* _Task_
In the records below, begin at the line containing "Han–Hartnoll–Kruthoff 2020, Cho et al." and end at the line containing "PairGapNonneg is a separate crux."; quote every line in that span exactly, including both boundary lines, and no others.

* _The data_
/-!
Route: CoboundaryCeiling

CLOSED (retired) 2026-08-16T03:16:37Z by planner-rchoice-HubbardSuperconductivity-Cobou-a2bd146e-0 — reason: route-choice (operator hold target-unreachable, 2026-08-16T02:57Z): retired by the rchoice planner — target X=CoboundaryThesis is conceded false at weak coupling and reached by no crux; any glue crux would be X-strength and conceded false;  — note: route-choice (hold 2026-08-16T02:57Z, target-unreachable: CoboundaryThesis): RETIRED, not glued. (1) closes := h_Assembly h_CeilingLemma h_PairGapNonneg h_X: notS is carried entirely by X=CoboundaryThesis; no item implies X (StripeWindowCoboundary = X|box, X->SWC only). (2) Any glue Crux...->X needs. The file is kept as the record of this route; refuted decls are indexed as negative knowledge (`ledger negatives`).

Route CoboundaryCeiling (negative side; realises idea card condensates-are-cocycles). THESIS X =
CoboundaryThesis, a STATE-FREE
property of the Hamiltonian alone: for every U > 0 and δ ∈ (0,1/2), along the even sides L, the
d-wave pair field
Δ_d = pairField dWaveFormFactor L is an ASYMPTOTIC COBOUNDARY of the Liouvillian shifted by the
finite-volume midpoint pair
chemical potential 2μ̄_L := (E_L(N_L+2) − E_L(N_L−2))/2 (E_L(n) = minEnergyOn of hubbardTorus 2 L 1
U on szSector n 0,
N_L = 2⌊(1−δ)L²/2⌋): for every ε > 0 there is C such that, eventually in even L, some matrix X_L
with operator norm ≤ C·L²
has ‖Δ_d − [H_L, X_L] − 2μ̄_L X_L‖ ≤ ε·L² (operator norm via Matrix.toEuclideanCLM).
It suffices because of the CEILING LEMMA (crux, provable now): for EVERY normalised (N_L,
S^z=0)-sector ground state ψ_L,
L⁻⁴⟨ψ_L, Δ_d†Δ_d ψ_L⟩ ≤ (‖Δ_d − [H,X] − 2μ̄_L X‖/L²)² + o(1), provided the pair charge gap
E_L(N_L+2)+E_L(N_L−2)−2E_L(N_L)
is asymptotically ≥ 0 (crux PairGapNonneg, also state-free). Mechanism: the GS-to-GS block of Δ_d is
a (−2μ)-eigenfunctional
of ad_H, so it annihilates coboundaries (Josephson–Anderson phase rotation as a cohomological
constraint); the
Horsch–von der Linden/Koma–Tasaki first moment (tree: LROForcesLowLyingStates_holds) localises the
pair-removed state in an
o(1) spectral window where (ad_H + 2μ̄)X is small. Hence every-GS d-wave order ≤ dist(Δ_d, Ran(ad_H
+ 2μ̄))/L² — a linear,
positivity-free, sign-problem-free ceiling computable at ANY coupling by least-residual problems
over operator densities.
Assembly: CeilingLemma → PairGapNonneg → CoboundaryThesis → ¬HubbardSuperconductivity (glue: NoGo's
exists_groundStateInSector_seq gives an all-sides sector-GS sequence; its even-side LRO sequence
tends to 0; sum rule
expect_pairField_conjTranspose_mul_holds + not_hubbardSuperconductivity_iff).
Lean (one line, elaborates rc0 in folder/Sketch.lean):
∀ (U δ : ℝ), 0 < U → δ ∈ Set.Ioo (0:ℝ) (1 / 2) → ∀ ε : ℝ, 0 < ε → ∃ C : ℝ, ∀ᶠ k : ℕ in Filter.atTop,
Even (k + 1) → ∃ X : Matrix (Finset (Orb (FermionTorus 2 (k + 1)))) (Finset (Orb (FermionTorus 2 (k
+ 1)))) ℂ, ‖Matrix.toEuclideanCLM (𝕜 := ℂ) X‖ ≤ C * (k + 1) ^ 2 ∧ ‖Matrix.toEuclideanCLM (𝕜 := ℂ)
(pairField dWaveFormFactor (k + 1) - (hubbardTorus 2 (k + 1) 1 U * X - X * hubbardTorus 2 (k + 1) 1
U) - (((E(N+2) - E(N-2)) / 2 : ℝ) : ℂ) • X)‖ ≤ ε * (k + 1) ^ 2   [E(n) := (hubbardTorus 2 (k+1) 1
U).minEnergyOn (szSector n 0), N := 2 * ⌊(1 - δ) * (k + 1) ^ 2 / 2⌋₊; full names
Literature.MathematicalPhysics.QuantumLattice.*]

Rationale: WHY THIS LINE (catalogue: operator/spectral reformulation + convex/certified computation, NO
physical analogy needed). The summit's order
parameter ⟨Δ_d†Δ_d⟩/L⁴ of a sector ground state ψ has an exact operator-side handle: the GS-to-GS
block P'(Δ_d)P is a (−2μ_L)-eigen-
functional of ad_H (P'([H,X]+2μ_L X)P = 0 for every X), so the condensate "annihilates
coboundaries"; combined with the Horsch–von der Linden /
Koma–Tasaki first moment [KomaTasaki1994 Thm 2.2 = tree LROForcesLowLyingStates_holds;
HorschVonDerLinden1988; Tasaki2019Tower] it becomes a
quantitative every-GS ceiling m_d ≤ dist(Δ_d, Ran(ad_H + 2μ̄))/L² with NO gap/uniqueness hypothesis.
This route turns that into (i) a
theorem-grade engine (CeilingLemma), (ii) the one state-free hypothesis every first-moment ceiling
in the pool silently needs, filed once as a
shared item (PairGapNonneg — it is 'H1' of card mott-corner-order-ceiling and the (μ_L−μ_L⁺)₊ term
of eom-resolvent-ceiling), (iii) a certified
census at INTERMEDIATE coupling (the stripe window U≈6–10, δ≈1/10–1/6 of [QinEtAl2020, XuEtAl2024])
where no expansion, RP or QMC certificate
reaches: κ_r(U,μ) = least residual over translation-invariant range-r operator densities is finite
LINEAR algebra (no positivity cone, contrast
the SOS/SDP certificates of route GSCertificate and [WangEtAl2024, FawziFawziScalet2024]), symbolic
in (t,U,μ), sign-problem-free.
Honest scope (found while planning): at WEAK coupling the state-based resolvent bound of card
eom-resolvent-ceiling (LRO ≤ CU²log²) and at
STRONG coupling the doublon-grading/hole-pair bound of mott-corner-order-ceiling dominate the
state-free coboundary instances (iv),(v) of the
card (operator norms cannot see the hole density); those instances are therefore filed only as
SUPPORT (FreeGasCoboundary, WeakCouplingVanishing).
The formal target X (κ = 0 at every U>0, δ) is, like NoGo's, believed FALSE at weak coupling
(Kohn–Luttinger d-wave order e^{−c/U²} > 0 ⇒
κ ≥ m > 0 by the CeilingLemma itself [RaghuKivelsonScalapino2010, ArovasBergKivelsonRaghu2022]); the
route's value is the engine + the
shared hypothesis + certified every-GS ceilings where numerics say 'no SC', and refuter pressure on
a STATE-FREE reformulation of ¬S.
RANKED CRUXES. (2) CeilingLemma [crux; provable now, ~800–1500 Lean lines: block/window identity
‖Q_W Δψ‖ ≤ ‖R‖ + width·‖X‖ for the
spectral window Q_W of H around E−2μ̄_L, Markov on the spectral measure of Δψ ⊂ [E_L(N−2),∞) fed by
the double-commutator identity
⟨Δψ,(H−E+2μ̄)Δψ⟩+⟨Δ†ψ,(H−E−2μ̄)Δ†ψ⟩ = ⟨ψ,[Δ†,[H,Δ]]ψ⟩ + 2μ̄⟨[Δ†,Δ]⟩ = O(L²); why it might fail: only
as typed — the window step
genuinely needs the pair-gap clause (now an explicit hypothesis) and |μ̄_L| = O(1) (provable for
δ∈(0,1/2) by pair-add/remove trial states)].
(3) PairGapNonneg [crux; liminf over even L of E(N_L+2)+E(N_L−2)−2E(N_L) ≥ 0 for all U>0, δ∈(0,1/2);
exact at U=0 (level filling), expected
everywhere (compressible or incompressible phases give ≥ −o(1)); why it might fail:
charge-4e/quartet commensuration (period-4 staggering of
E_L at N ≡ 2 mod 4) or a first-order jump pinned at N_L; a refutation is itself a structural theorem
about pair binding].
(4) StripeWindowCensus [crux, informal until computed: certified rational upper bounds κ_r(U,μ) ≤ κ*
for r ≤ 3, U ∈ {6,8,10}, μ covering
the a-priori range of μ̄_L at δ ∈ [1/10,1/6]; signature set (explicit finite-range primitive X with
rational coefficients, verified by
norm_num + triangle inequality over local densities) once numbers exist; why it might fail:
bluntness — card kill criterion (a): κ_3 ≥ 0.3·‖Δ_d‖/L²].
SUPPORT: FreeGasCoboundary (U=0, uniform in μ: X_ε = −Σ_k ĝ(k)s(ξ_k/ε)b_k/(2ξ_k), ‖X_ε‖ ≤ (4/ε)L²,
residual ≤ 2·#{k: |ε_k−μ|<ε} ≤ Cεlog(1/ε)L²;
calibration of the census code and the every-free-GS no-pair-LRO theorem incl. degenerate open
shells); WeakCouplingVanishing (every GS, uniform
in δ: κ ≤ Aεlog(1/ε) + B·U·ε^{−1/2} using ‖[D,X_ε]‖ ≤ 2L²‖χ_ε‖_ℓ², so m_d → 0 as U→0⁺; rate U^{2/3},
dominated by eom-resolvent's U log).
KILL CRITERIA. CeilingLemma refuted as typed and not repairable by restating hypotheses ⇒ close.
PairGapNonneg refuted at some (U,δ) ⇒ the
assembly dies there; restate X with the pair-gap clause regional or close 'refuted'. Census blunt
(κ_3 ≥ 0.3‖Δ_d‖/L² at (8, stripe μ-range) AND at
(2, δ=0.2)) ⇒ close 'exhausted' (engine + PairGapNonneg survive as shared support). Any proof of
d-wave LRO at some (U₀,δ₀) ⇒ X false ⇒ close.
DELIBERATELY NOT DECOMPOSED: the census computation itself (first tenure action: kit job for κ_r as
an SOCP over range-≤4 densities after
D₄×SU(2)×translation reduction, validated on U=0 where κ=0 is known); the card's instances (i)
η-exactness (tree: etaRaise_commutator_holds),
(ii) A1g slaving (card enslaved-a1g-uniform-eta-twin), (v) Mott grading (mott-corner's route), (vi)
condensate Schrödinger equation;
the Hahn–Banach dual and the BRIDGE conjecture 'non-coboundary ⇒ condensation' (positive side;
likely false dimension-free — 1D test — so it is
NOT load-bearing here); OnlyEtaClimbs (Shiraishi-type classification of local ad_H-eigenoperators in
d=2, arXiv:1803.02637, 2410.23286).
Prior decls reused: none from reserve/; tree facts used by provers: LROForcesLowLyingStates_holds
(KomaTasakiSSB), hamiltonian_isHermitian_and_
commute_holds, CAR (*_anticommute_holds), expect_pairField_conjTranspose_mul_holds, NoGo's
exists_groundStateInSector_seq / not_hubbardSuperconductivity_iff.
CHEAPEST FALSIFIER. (i) Typing: `lean check` of folder/Sketch.lean (done, rc0) and the restriction
example CoboundaryThesis → StripeWindowCoboundary (done, rc0). (ii) Engine: the U=0, L=4..8 exact
check — for a degenerate open-shell free torus GS verify numerically L⁻⁴⟨Δ_d†Δ_d⟩ ≤ (‖R_θ‖/L² +
(η+g)C)² + C₃/(ηL²) with the explicit X_θ of FreeGasCoboundary (30-line numpy script; not run in
this one-shot session). (iii) The line: compute κ_1, κ_2 at (U,μ) = (8, −1.5) by the least-residual
LP over range-≤3 densities; κ_2 ≥ 0.3·‖Δ_d‖/L² there AND at (2, μ(δ=0.2)) retires the census use
(card kill criterion (a)). PairGapNonneg: ED of E_L(N±2), E_L(N) on 4×4 at U=8, N=14 (sign of Δ₂) is
a 1-minute sanity check, not a refutation.

Novelty: NEAREST PRIOR ART (searched this session: `lit frontier HubbardSuperconductivity --since 2020`
(hits: arXiv:2410.00810 'Bootstrapping
Quantum Hamiltonians with Symmetry' PRL 2026; arXiv:2601.18868 'Cooper condensation and pair wave
functions'), `lit bridges --cross any`
(no operator-algebra bridge), `lit search --source s2 "Certifying ground-state properties of
many-body systems"` → arXiv:2310.05844 =
WangEtAl2024 (read pp.1–2: certified bounds on ANY ground-state observable incl. order parameters by
SDP relaxation + variational energy —
needs positivity AND an energy upper bound, finite N, unique GS), `lit search --hybrid` on 'order
parameter / commutator / derivation range'
(no relevant held text), galaxy --star all substring on 'bootstrap Hubbard model', 'Pitaevskii
Stringari uncertainty' (0 rows; galaxyd
saturated for longer phrases); plus the card's own audited searches (refuter-novelty-audit-13:
Hirschfelder 1960 hypervirial ⟨ψ,[H,X]ψ⟩=0;
KomaTasaki1994 §2.3 (2.18) coboundary vanishing for symmetry generators; Hamiltonian bootstrap
Han–Hartnoll–Kruthoff 2020, Cho et al.
arXiv:2206.12538, FawziFawziScalet2024 = positivity + ⟨[H,O]⟩=0; PitaevskiiStringari1991 state-based
commutator/uncertainty ceilings;
Yang1989 η exact eigenoperator; BachLiebSolovej1994 quasi-free no-pairing; Tian 1997 PLA
on-site/off-site slaving (paywalled acq-01834);
Guarnaccia–Noce 2010 PLA GS correlation upper bounds (paywalled acq-01622)). In-pool neighbours:
route GSCertificate (SOS/SDP LOWER-boun  [refs: 2410.00810, 2601.18868, 2310.05844, 2206.12538, 1803.02637, 2410.23286, WangEtAl2024, KomaTasaki1994, FawziFawziScalet2024, PitaevskiiStringari1991, Yang1989, BachLiebSolovej1994, HorschVonDerLinden1988, QinEtAl2020, XuEtAl2024, RaghuKivelsonScalapino2010, ArovasBergKivelsonRaghu2022]

Barriers (technique_class: operator-cohomology linear-ceiling first-moment-window): technique_class: operator-cohomology Liouvillian-range-distance first-moment-spectral-window
linear-certificate (no expansion, no RP, no QMC, no quasi-free variational class)
Literature.Barriers.HubbardSuperconductivity.LROForcesLowLyingStates: USED, not evaded — KT Thm
2.2's first moment (LROForcesLowLyingStates_holds) is the window step of CeilingLemma; the barrier's
content (LRO ⇒ tower, no gap) is exactly why the GS-to-GS block is the right object and why no
gap/uniqueness hypothesis appears; its scope caveat (first moments are one-sided) is why
PairGapNonneg is a separate crux.
Literature.Barriers.HubbardSuperconductivity.PerturbativeInvisibilityOfPairing: APPLIES to the
quantitative reach, not to validity — ceilings are U-power laws at small U (support
WeakCouplingVanishing) and can never locate e^{−c/U²}; the route bounds order from above and does
not claim to decide S at weak coupling (target X is admitted to be believed false there).
Literature.Barriers.HubbardSuperconductivity.WeakCouplingCeiling: not in its class — no
weak-coupling/RG expansion is summed; the coboundary primitives are explicit operators and the
census works at U = 6–10 where the barrier forbids convergent expansions.
Literature.Barriers.HubbardSuperconductivity.StrongCouplingCeiling: not in its class — no t/U or
polymer expansion; the doublon grading (card instance (v)) is an exact algebraic identity, and it is
deliberately not an item of this route.
Literature.Barriers.HubbardSuperconductivity.Gen

History (route lifecycle, newest last):
- 2026-08-16T03:16:38Z · CLOSED retired — route-choice (operator hold target-unreachable, 2026-08-16T02:57Z): retired by the rchoice planner — target X=CoboundaryThesis is conceded false at weak coupling and reached by no crux; any glue crux (planner-rchoice-HubbardSuperconductivity-Cobou-a2bd146e-0)

sub-problem: HubbardSuperconductivity · status: closed(retired) · opened planner-plancard-HubbardSuperconductivity-Hub-f4588963-0 2026-08-15T11:03:15Z · rev 2 · ledger route-HubbardSuperconductivity-CoboundaryCeiling
GENERATED by the gate from the ledger (D-0016/17). Provers cite these decls: `theorem foo : Summit.HubbardSuperconductivity.HubbardSuperconductivity.Theses.CoboundaryCeiling.<Decl> := …` in Summits/HubbardSuperconductivity/HubbardSuperconductivity/Theorems/<Name>.lean.
-/

namespace Summit.HubbardSuperconductivity.HubbardSuperconductivity.Theses.CoboundaryCeiling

* _Written response_
Han–Hartnoll–Kruthoff 2020, Cho et al.
arXiv:2206.12538, FawziFawziScalet2024 = positivity + ⟨[H,O]⟩=0; PitaevskiiStringari1991 state-based
commutator/uncertainty ceilings;
Yang1989 η exact eigenoperator; BachLiebSolovej1994 quasi-free no-pairing; Tian 1997 PLA
on-site/off-site slaving (paywalled acq-01834);
Guarnaccia–Noce 2010 PLA GS correlation upper bounds (paywalled acq-01622)). In-pool neighbours:
route GSCertificate (SOS/SDP LOWER-boun  [refs: 2410.00810, 2601.18868, 2310.05844, 2206.12538, 1803.02637, 2410.23286, WangEtAl2024, KomaTasaki1994, FawziFawziScalet2024, PitaevskiiStringari1991, Yang1989, BachLiebSolovej1994, HorschVonDerLinden1988, QinEtAl2020, XuEtAl2024, RaghuKivelsonScalapino2010, ArovasBergKivelsonRaghu2022]

Barriers (technique_class: operator-cohomology linear-ceiling first-moment-window): technique_class: operator-cohomology Liouvillian-range-distance first-moment-spectral-window
linear-certificate (no expansion, no RP, no QMC, no quasi-free variational class)
Literature.Barriers.HubbardSuperconductivity.LROForcesLowLyingStates: USED, not evaded — KT Thm
2.2's first moment (LROForcesLowLyingStates_holds) is the window step of CeilingLemma; the barrier's
content (LRO ⇒ tower, no gap) is exactly why the GS-to-GS block is the right object and why no
gap/uniqueness hypothesis appears; its scope caveat (first moments are one-sided) is why
PairGapNonneg is a separate crux.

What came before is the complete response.